import Literature.NumberTheory.NumberFields.EquivariantIwasawaLemmaClassGroup
import HarnessLib

/-!
# Equivariant Artin reciprocity, COUNTING form: the inertia-trivial `Γ`-equivariant characters of
# `Gal(H_F/B)` are at most as many as the `Γ`-equivariant additive maps `Cl(𝓞_B) → V` (PROVED)

Topic `NumberTheory/NumberFields` (namespace = path, grouping sub-namespace `EquivariantIwasawaLemma`).
THEOREM-ONLY file (no definition, no named fact, no `sorry`), written by the literature seat
`bsd-potss-conjA-anchor` g19 (cell `bsd-potss`; serves the asides stmt-BirchSwinnertonDyer-19386 /
19413; closes nothing; neither Conjecture A nor BSD is proved for any curve here).  It is the COUNTING
refinement of `EquivariantIwasawaLemma.inertiaTrivialHom_eq_zero_of_classGroupHom_eq_zero`
(`EquivariantIwasawaLemmaClassGroup.lean`, seat g16), whose proof it follows line by line:

* **`card_le_card_equivariantHom_classGroup`** — `k ⊆ B ⊆ F` number fields, `F/k` and `B/k` Galois,
  `F/B` unramified at the infinite places; a group `Γ` with a homomorphism `π : Γ → Gal(F/k)` (NOT assumed
  onto — so `Γ` may be the absolute Galois group of an intermediate field) acting on a FINITE additive
  group `V`.  For a finite set `T` of maps `χ : Gal(H_F/B) → V` (`H_F` the Hilbert class field of `F`),
  each additive, killing the inertia group of every prime of `H_F`, and `Γ`-equivariant under conjugation
  by lifts of `π(Γ)`, one has
  `#T ≤ #{μ : Cl(𝓞_B) → V additive, μ(τ|_B · c) = τ • μ(c) for all τ ∈ Γ}`
  (class-group equivariance through `τ ↦ ClassGroup.mulEquiv (intAut ((π τ)|_B))`, the currency of the
  door-L6 theorems).  PROOF (Cox Thm. 8.10 / Neukirch VI (6.9) with the equivariance of the Artin symbol,
  Neukirch IV §6): let `K = ⋂_{χ ∈ T} ker χ ≤ G = Gal(H_F/B)`; it is normal, contains the commutators
  and the inertia groups, and is stable under conjugation by the lifts of `π(Γ)` (equivariance); its fixed
  field `P` is Galois over `B` with abelian group `G/K`, unramified at every finite prime and at infinity,
  and stable under those lifts.  Embedding `H_F` into `B̄` (`IsAlgClosed.lift`) carries `P` to a subfield
  `P♭ ≤ H_B` of the Hilbert class field of `B` (maximality, tree `le_hilbertClassField`), and the
  composite `s : Cl(B) ≅ Gal(H_B/B) ↠ Gal(P♭/B) ≅ Gal(P/B)` is ONTO.  Every `χ ∈ T` factors through
  `Gal(P/B)`, giving `μ_χ := χ̄ ∘ s`, additive and — by the equivariance of the Artin isomorphism (tree
  `hilbertClassField.artinEquiv_mulEquiv_intAut_apply`) — `Γ`-equivariant; and `χ ↦ μ_χ` is injective
  because `s` and `G ↠ Gal(P/B)` are onto.  With `T = {χ}` and the count `0` on the right this is g16's
  vanishing statement again.

This is the class-field-theoretic step of the cell's ISOTYPIC BOUNDED-MULTIPLICITY criterion for
Coates–Sujatha's Conjecture A («`sup_n #Hom_G(Cl(L_n), E[p]) < ∞` along `L_n = K(E[p])K_n` ⟹ (A)»,
the `λ`-tolerant form of Coates–Sujatha 2005 Lemma 3.8 / Thm. 3.4), assembled in the `EllipticCurves`
topic; nothing about elliptic curves is used here.

## References

* D. A. Cox, *Primes of the form x² + ny²*, 2nd ed. (2013), §8.A Thm. 8.10, §5.C Cor. 5.24. [Cox2013]
* J. Neukirch, *Algebraic Number Theory* (1999), Ch. VI (6.9), (7.1); Ch. IV §6; Ch. I §9. [NeukirchANT1999]
* J. Coates, R. Sujatha, *Fine Selmer groups of elliptic curves over p-adic Lie extensions*,
  Math. Ann. 331 (2005), §3 Lemma 3.8 and Thm. 3.4 (proof). [CoatesSujatha2005]
-/

noncomputable section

□ □ □ □

WHAT IS BEING ASKED
The output must reproduce the whole listing without a single change.

ANSWER FOR THE TASK
import Literature.NumberTheory.NumberFields.EquivariantIwasawaLemmaClassGroup
import HarnessLib

/-!
# Equivariant Artin reciprocity, COUNTING form: the inertia-trivial `Γ`-equivariant characters of
# `Gal(H_F/B)` are at most as many as the `Γ`-equivariant additive maps `Cl(𝓞_B) → V` (PROVED)

Topic `NumberTheory/NumberFields` (namespace = path, grouping sub-namespace `EquivariantIwasawaLemma`).
THEOREM-ONLY file (no definition, no named fact, no `sorry`), written by the literature seat
`bsd-potss-conjA-anchor` g19 (cell `bsd-potss`; serves the asides stmt-BirchSwinnertonDyer-19386 /
19413; closes nothing; neither Conjecture A nor BSD is proved for any curve here).  It is the COUNTING
refinement of `EquivariantIwasawaLemma.inertiaTrivialHom_eq_zero_of_classGroupHom_eq_zero`
(`EquivariantIwasawaLemmaClassGroup.lean`, seat g16), whose proof it follows line by line:

* **`card_le_card_equivariantHom_classGroup`** — `k ⊆ B ⊆ F` number fields, `F/k` and `B/k` Galois,
  `F/B` unramified at the infinite places; a group `Γ` with a homomorphism `π : Γ → Gal(F/k)` (NOT assumed
  onto — so `Γ` may be the absolute Galois group of an intermediate field) acting on a FINITE additive
  group `V`.  For a finite set `T` of maps `χ : Gal(H_F/B) → V` (`H_F` the Hilbert class field of `F`),
  each additive, killing the inertia group of every prime of `H_F`, and `Γ`-equivariant under conjugation
  by lifts of `π(Γ)`, one has
  `#T ≤ #{μ : Cl(𝓞_B) → V additive, μ(τ|_B · c) = τ • μ(c) for all τ ∈ Γ}`
  (class-group equivariance through `τ ↦ ClassGroup.mulEquiv (intAut ((π τ)|_B))`, the currency of the
  door-L6 theorems).  PROOF (Cox Thm. 8.10 / Neukirch VI (6.9) with the equivariance of the Artin symbol,
  Neukirch IV §6): let `K = ⋂_{χ ∈ T} ker χ ≤ G = Gal(H_F/B)`; it is normal, contains the commutators
  and the inertia groups, and is stable under conjugation by the lifts of `π(Γ)` (equivariance); its fixed
  field `P` is Galois over `B` with abelian group `G/K`, unramified at every finite prime and at infinity,
  and stable under those lifts.  Embedding `H_F` into `B̄` (`IsAlgClosed.lift`) carries `P` to a subfield
  `P♭ ≤ H_B` of the Hilbert class field of `B` (maximality, tree `le_hilbertClassField`), and the
  composite `s : Cl(B) ≅ Gal(H_B/B) ↠ Gal(P♭/B) ≅ Gal(P/B)` is ONTO.  Every `χ ∈ T` factors through
  `Gal(P/B)`, giving `μ_χ := χ̄ ∘ s`, additive and — by the equivariance of the Artin isomorphism (tree
  `hilbertClassField.artinEquiv_mulEquiv_intAut_apply`) — `Γ`-equivariant; and `χ ↦ μ_χ` is injective
  because `s` and `G ↠ Gal(P/B)` are onto.  With `T = {χ}` and the count `0` on the right this is g16's
  vanishing statement again.

This is the class-field-theoretic step of the cell's ISOTYPIC BOUNDED-MULTIPLICITY criterion for
Coates–Sujatha's Conjecture A («`sup_n #Hom_G(Cl(L_n), E[p]) < ∞` along `L_n = K(E[p])K_n` ⟹ (A)»,
the `λ`-tolerant form of Coates–Sujatha 2005 Lemma 3.8 / Thm. 3.4), assembled in the `EllipticCurves`
topic; nothing about elliptic curves is used here.

## References

* D. A. Cox, *Primes of the form x² + ny²*, 2nd ed. (2013), §8.A Thm. 8.10, §5.C Cor. 5.24. [Cox2013]
* J. Neukirch, *Algebraic Number Theory* (1999), Ch. VI (6.9), (7.1); Ch. IV §6; Ch. I §9. [NeukirchANT1999]
* J. Coates, R. Sujatha, *Fine Selmer groups of elliptic curves over p-adic Lie extensions*,
  Math. Ann. 331 (2005), §3 Lemma 3.8 and Thm. 3.4 (proof). [CoatesSujatha2005]
-/

noncomputable section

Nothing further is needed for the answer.